On Wednesday, November 18, 2015 02:30:01 PM Stefan Karpinski wrote:
> Those numbers don't include any compilation (the allocations are too low).
> I'm seeing a similar thing. They're just implemented in really different
> ways. maxabs uses mapreduce, which seems to be a chronic source of
> less-than-optimal performance.
Not the problem:
julia> function mymaxabs(x)
s = abs(x[1])
@inbounds @simd for I in eachindex(x)
s = max(s, abs(x[I]))
end
s
end
mymaxabs (generic function with 1 method)
julia> x = randn(100000);
# warmup suppressed
julia> @time maxabs(x)
0.000425 seconds (5 allocations: 176 bytes)
4.513240114499124
julia> @time mymaxabs(x)
0.000642 seconds (5 allocations: 176 bytes)
4.513240114499124
(It doesn't actually get SIMDed, though.)
I'm not entirely surprised. Multiplication is fast, and with 10^5 elements the
sqrt should not be the bottleneck.
--Tim
>
> On Wed, Nov 18, 2015 at 2:12 PM, Benjamin Deonovic <[email protected]>
>
> wrote:
> > Does norm use maxabs?

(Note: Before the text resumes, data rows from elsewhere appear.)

import Summits.BirchSwinnertonDyer.BirchSwinnertonDyer.Theorems.CMKolyvaginAtInertTwoPairCurrencyAtTwo
import HarnessLib

/-!
# Route `CMKolyvaginAtInertTwo`, crux `CMKolyvaginExactAtInertTwo` (stmt-BirchSwinnertonDyer-24277):
# THE ČEBOTAREV BINDER IS REFLECTED ALONG INJECTIVE COMPATIBLE MAPS (pure algebra)

Seat `bsd-line-cmk2-p1` g14 (cell `bsd-print-cf2`); helper (`--supports stmt-BirchSwinnertonDyer-24277`).
THEOREMS ONLY (pure algebra): no definition, no named fact, no `sorry`; no item is closed; BSD is not
proved by this.

The order-form Čebotarev binder `hCeb₂` of the adaptive telescope
(`KolyvaginAdaptiveData.card_mul_card_le_of_casselsTate_adaptive`) is a property of a carrier `V` with
eigengroups `eig (±1)`, a collision group `Δ`, strict conditions `A ℓ` and a set of good primes: for a
finite pool `T` of pure classes and pure `g₁ ∈ V^{ν}`, `g₂ ∈ V^{−ν}` whose bottoms avoid `Δ + ⟨T⟩`
(`H1`, `H2`), there are arbitrarily large good `ℓ` with `⟨T⟩ ≤ A ℓ`, `2^j g₁ ∉ A ℓ (j < e₁)`,
`2^i g₂ ∉ A ℓ (i < I)`. THIS FILE: if `f : V' → V` is an INJECTIVE additive map and `eig'`, `Δ'`,
`A' ℓ` (at good `ℓ`) are the preimages of `eig`, `Δ`, `A ℓ`, then the binder for `V` implies the binder
for `V'` (`binder_of_injective`). The tree's binder lives on `V = H¹(K,E[2^M])^{ε} × H¹(K,E[2^M])^{−ε}`
(`cebotarev_binder_pair`, p671475; depth `M+1`: `cebotarev_binder_pair_succ`, p688445, itself an
instance of this transfer along `ι_*`); the transfer serves the carriers of the T2 design
(KERNEL-STATUS §13.2/§13.8): the `ℚ`-Selmer sub-carrier, or the `ℚ`-pair carrier
`H¹(ℚ,E[2^M]) × H¹(ℚ,E^{(d_K)}[2^M])` of the `GenusKolyvaginAtTwo` lineage mapped in by
`(res, hPsiKT ∘ res)` (injective for `E(K)[2] = 0`; its collision group `ker(rK₁ + rK₂)` is the preimage
of `pairDelta` — the `2`-torsion-tolerant replacement of that lineage's uninhabited `sel_visible`,
cf. `…VisiblePairAtTwoH2Vacuity`).

* `binder_of_injective` — the transfer theorem.

References: [McCallumLMS1991] §3 Prop. 3.1, Cor. 3.2, §5 Thm. 5.4 (21)–(23); [Kolyvagin1989Izv] §3.
-/

-- single-conjunct summit: `Summit.BirchSwinnertonDyer.BirchSwinnertonDyer.…` repeats the name by design
set_option linter.dupNamespace false
set_option autoImplicit false

namespace Summit.BirchSwinnertonDyer.BirchSwinnertonDyer.Theorems.KolyvaginPairDataTwo

/-- **The Čebotarev binder is reflected along an injective compatible map.** `f : V' →+ V` injective;
`eig' e = f⁻¹(eig e)`, `Δ' = f⁻¹(Δ)`, and `A' ℓ = f⁻¹(A ℓ)` at good `ℓ`; then the order-form binder for
`(V, eig, Δ, A, Good)` implies the one for `(V', eig', Δ', A', Good)`.
[cite: McCallumLMS1991, §3 Prop. 3.1, Cor. 3.2; §5 Thm. 5.4 (21)–(23)] -/
theorem binder_of_injective {V V' : Type*} [AddCommGroup V] [AddCommGroup V'] (f : V' →+ V)
    (hf : Function.Injective f)
    (eig : ℤ → AddSubgroup V) (Δ : AddSubgroup V) (A : ℕ → AddSubgroup V) (Good : ℕ → Prop)
    (eig' : ℤ → AddSubgroup V') (Δ' : AddSubgroup V') (A' : ℕ → AddSubgroup V')
    (heig : ∀ e v, v ∈ eig' e ↔ f v ∈ eig e) (hΔ : ∀ v, v ∈ Δ' ↔ f v ∈ Δ)
    (hA : ∀ ℓ, Good ℓ → ∀ v, v ∈ A' ℓ ↔ f v ∈ A ℓ)
    (hB : ∀ (T : Finset V) (g₁ g₂ : V) (ν : ℤ) (I e₁ : ℕ), (ν = 1 ∨ ν = -1) →
      g₁ ∈ eig ν → g₂ ∈ eig (-ν) → (∀ t ∈ T, ∃ e : ℤ, (e = 1 ∨ e = -1) ∧ t ∈ eig e) →
      addOrderOf g₁ = 2 ^ e₁ →
      (g₁ ≠ 0 → (((2 : ℕ) : ℤ) ^ (e₁ - 1)) • g₁ ∉ Δ ⊔ AddSubgroup.closure (T : Set V)) →
      (1 ≤ I → ∀ d ∈ Δ, ∀ u ∈ AddSubgroup.closure (T : Set V), u ∈ eig (-ν) →
        ∀ v ∈ AddSubgroup.closure (T : Set V), v ∈ eig ν → ((2 : ℕ) : ℤ) • v = 0 →
        (((2 : ℕ) : ℤ) ^ (I - 1)) • g₂ ≠ d + u + v) →
      ∀ b₀ : ℕ, ∃ ℓ : ℕ, b₀ < ℓ ∧ Good ℓ ∧ (∀ t ∈ AddSubgroup.closure (T : Set V), t ∈ A ℓ) ∧
        (∀ j < e₁, (((2 : ℕ) : ℤ) ^ j) • g₁ ∉ A ℓ) ∧ (∀ i < I, (((2 : ℕ) : ℤ) ^ i) • g₂ ∉ A ℓ))
    (T : Finset V') (g₁ g₂ : V') (ν : ℤ) (I e₁ : ℕ) (hν : ν = 1 ∨ ν = -1)
    (hg₁ : g₁ ∈ eig' ν) (hg₂ : g₂ ∈ eig' (-ν))
    (hT : ∀ t ∈ T, ∃ e : ℤ, (e = 1 ∨ e = -1) ∧ t ∈ eig' e)
    (he₁ : addOrderOf g₁ = 2 ^ e₁)
    (H1 : g₁ ≠ 0 → (((2 : ℕ) : ℤ) ^ (e₁ - 1)) • g₁ ∉ Δ' ⊔ AddSubgroup.closure (T : Set V'))
    (H2 : 1 ≤ I → ∀ d ∈ Δ', ∀ u ∈ AddSubgroup.closure (T : Set V'), u ∈ eig' (-ν) →
      ∀ v ∈ AddSubgroup.closure (T : Set V'), v ∈ eig' ν → ((2 : ℕ) : ℤ) • v = 0 →
      (((2 : ℕ) : ℤ) ^ (I - 1)) • g₂ ≠ d + u + v)
    (b₀ : ℕ) :
    ∃ ℓ : ℕ, b₀ < ℓ ∧ Good ℓ ∧ (∀ t ∈ AddSubgroup.closure (T : Set V'), t ∈ A' ℓ) ∧
      (∀ j < e₁, (((2 : ℕ) : ℤ) ^ j) • g₁ ∉ A' ℓ) ∧ (∀ i < I, (((2 : ℕ) : ℤ) ^ i) • g₂ ∉ A' ℓ) := by
  classical
  -- ### the transferred data
  have hclos : AddSubgroup.closure ((T.image f : Finset V) : Set V) =
      (AddSubgroup.closure (T : Set V')).map f := by
    rw [Finset.coe_image, AddMonoidHom.map_closure]
  have hT' : ∀ t ∈ T.image f, ∃ e : ℤ, (e = 1 ∨ e = -1) ∧ t ∈ eig e := by
    intro t ht
    obtain ⟨s, hs, rfl⟩ := Finset.mem_image.mp ht
    obtain ⟨e, he, hse⟩ := hT s hs
    exact ⟨e, he, (heig e s).mp hse⟩
  have hg₁' : f g₁ ∈ eig ν := (heig ν g₁).mp hg₁
  have hg₂' : f g₂ ∈ eig (-ν) := (heig (-ν) g₂).mp hg₂
  have he₁' : addOrderOf (f g₁) = 2 ^ e₁ := by rw [addOrderOf_injective f hf, he₁]
  have H1' : f g₁ ≠ 0 → (((2 : ℕ) : ℤ) ^ (e₁ - 1)) • f g₁ ∉
      Δ ⊔ AddSubgroup.closure ((T.image f : Finset V) : Set V) := by
    intro hne hmem
    have hne0 : g₁ ≠ 0 := fun h ↦ hne (by rw [h, map_zero])
    rw [hclos] at hmem
    obtain ⟨d', hd', w', hw', hsum⟩ := AddSubgroup.mem_sup.mp hmem
    obtain ⟨w, hw, rfl⟩ := AddSubgroup.mem_map.mp hw'
    have hd'eq : d' = f ((((2 : ℕ) : ℤ) ^ (e₁ - 1)) • g₁ - w) := by
      rw [map_sub, map_zsmul, ← hsum, add_sub_cancel_right]
    have hd : (((2 : ℕ) : ℤ) ^ (e₁ - 1)) • g₁ - w ∈ Δ' := by
      rw [hΔ, ← hd'eq]
      exact hd'
    exact H1 hne0 (AddSubgroup.mem_sup.mpr ⟨_, hd, w, hw, sub_add_cancel _ _⟩)
  have H2' : 1 ≤ I → ∀ d' ∈ Δ, ∀ u' ∈ AddSubgroup.closure ((T.image f : Finset V) : Set V),
      u' ∈ eig (-ν) → ∀ v' ∈ AddSubgroup.closure ((T.image f : Finset V) : Set V), v' ∈ eig ν →
      ((2 : ℕ) : ℤ) • v' = 0 → (((2 : ℕ) : ℤ) ^ (I - 1)) • f g₂ ≠ d' + u' + v' := by
    intro hI d' hd' u' hu' hu'ν v' hv' hv'ν h2v' heq
    rw [hclos] at hu' hv'
    obtain ⟨u, hu, rfl⟩ := AddSubgroup.mem_map.mp hu'
    obtain ⟨v, hv, rfl⟩ := AddSubgroup.mem_map.mp hv'
    have huν : u ∈ eig' (-ν) := (heig (-ν) u).mpr hu'ν
    have hvν : v ∈ eig' ν := (heig ν v).mpr hv'ν
    have h2v : ((2 : ℕ) : ℤ) • v = 0 := by
      apply hf
      rw [map_zsmul, h2v', map_zero]
    have hd'eq : d' = f ((((2 : ℕ) : ℤ) ^ (I - 1)) • g₂ - u - v) := by
      rw [map_sub, map_sub, map_zsmul, heq]; abel
    have hd : (((2 : ℕ) : ℤ) ^ (I - 1)) • g₂ - u - v ∈ Δ' := by
      rw [hΔ, ← hd'eq]
      exact hd'
    exact H2 hI _ hd u hu huν v hv hvν h2v (by abel)
  -- ### the binder on `V`, pulled back
  obtain ⟨ℓ, hbℓ, hgood, hpool, hfull, hge⟩ :=
    hB (T.image f) (f g₁) (f g₂) ν I e₁ hν hg₁' hg₂' hT' he₁' H1' H2' b₀
  refine ⟨ℓ, hbℓ, hgood, ?_, ?_, ?_⟩
  · intro t ht
    rw [hA ℓ hgood]
    exact hpool (f t) (by rw [hclos]; exact AddSubgroup.mem_map_of_mem f ht)
  · intro j hj hmem
    refine hfull j hj ?_
    rw [← map_zsmul, ← hA ℓ hgood]
    exact hmem
  · intro i hi hmem
    refine hge i hi ?_
    rw [← map_zsmul, ← hA ℓ hgood]
    exact hmem

end Summit.BirchSwinnertonDyer.BirchSwinnertonDyer.Theorems.KolyvaginPairDataTwo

If so this could be due to maxabs getting compiled.
> > try running both of the timed statements a second time.
> >
> > On Wednesday, November 18, 2015 at 10:41:48 AM UTC-6, Sisyphuss wrote:
> >> Interesting phenomenon: norm() is faster than maxabs()
> >>
> >> x = randn(100000)
> >> @time maxabs(x)
> >> @time norm(x)
> >>
> >>
> >> 0.000108 seconds (5 allocations: 176 bytes)
> >> 0.000040 seconds (5 allocations: 176 bytes)
> >>
> >> I have thought the contrary, for norm() requires N square and 1 square
> >> root; maxabs() requires 2N change of sign bit and N comparison.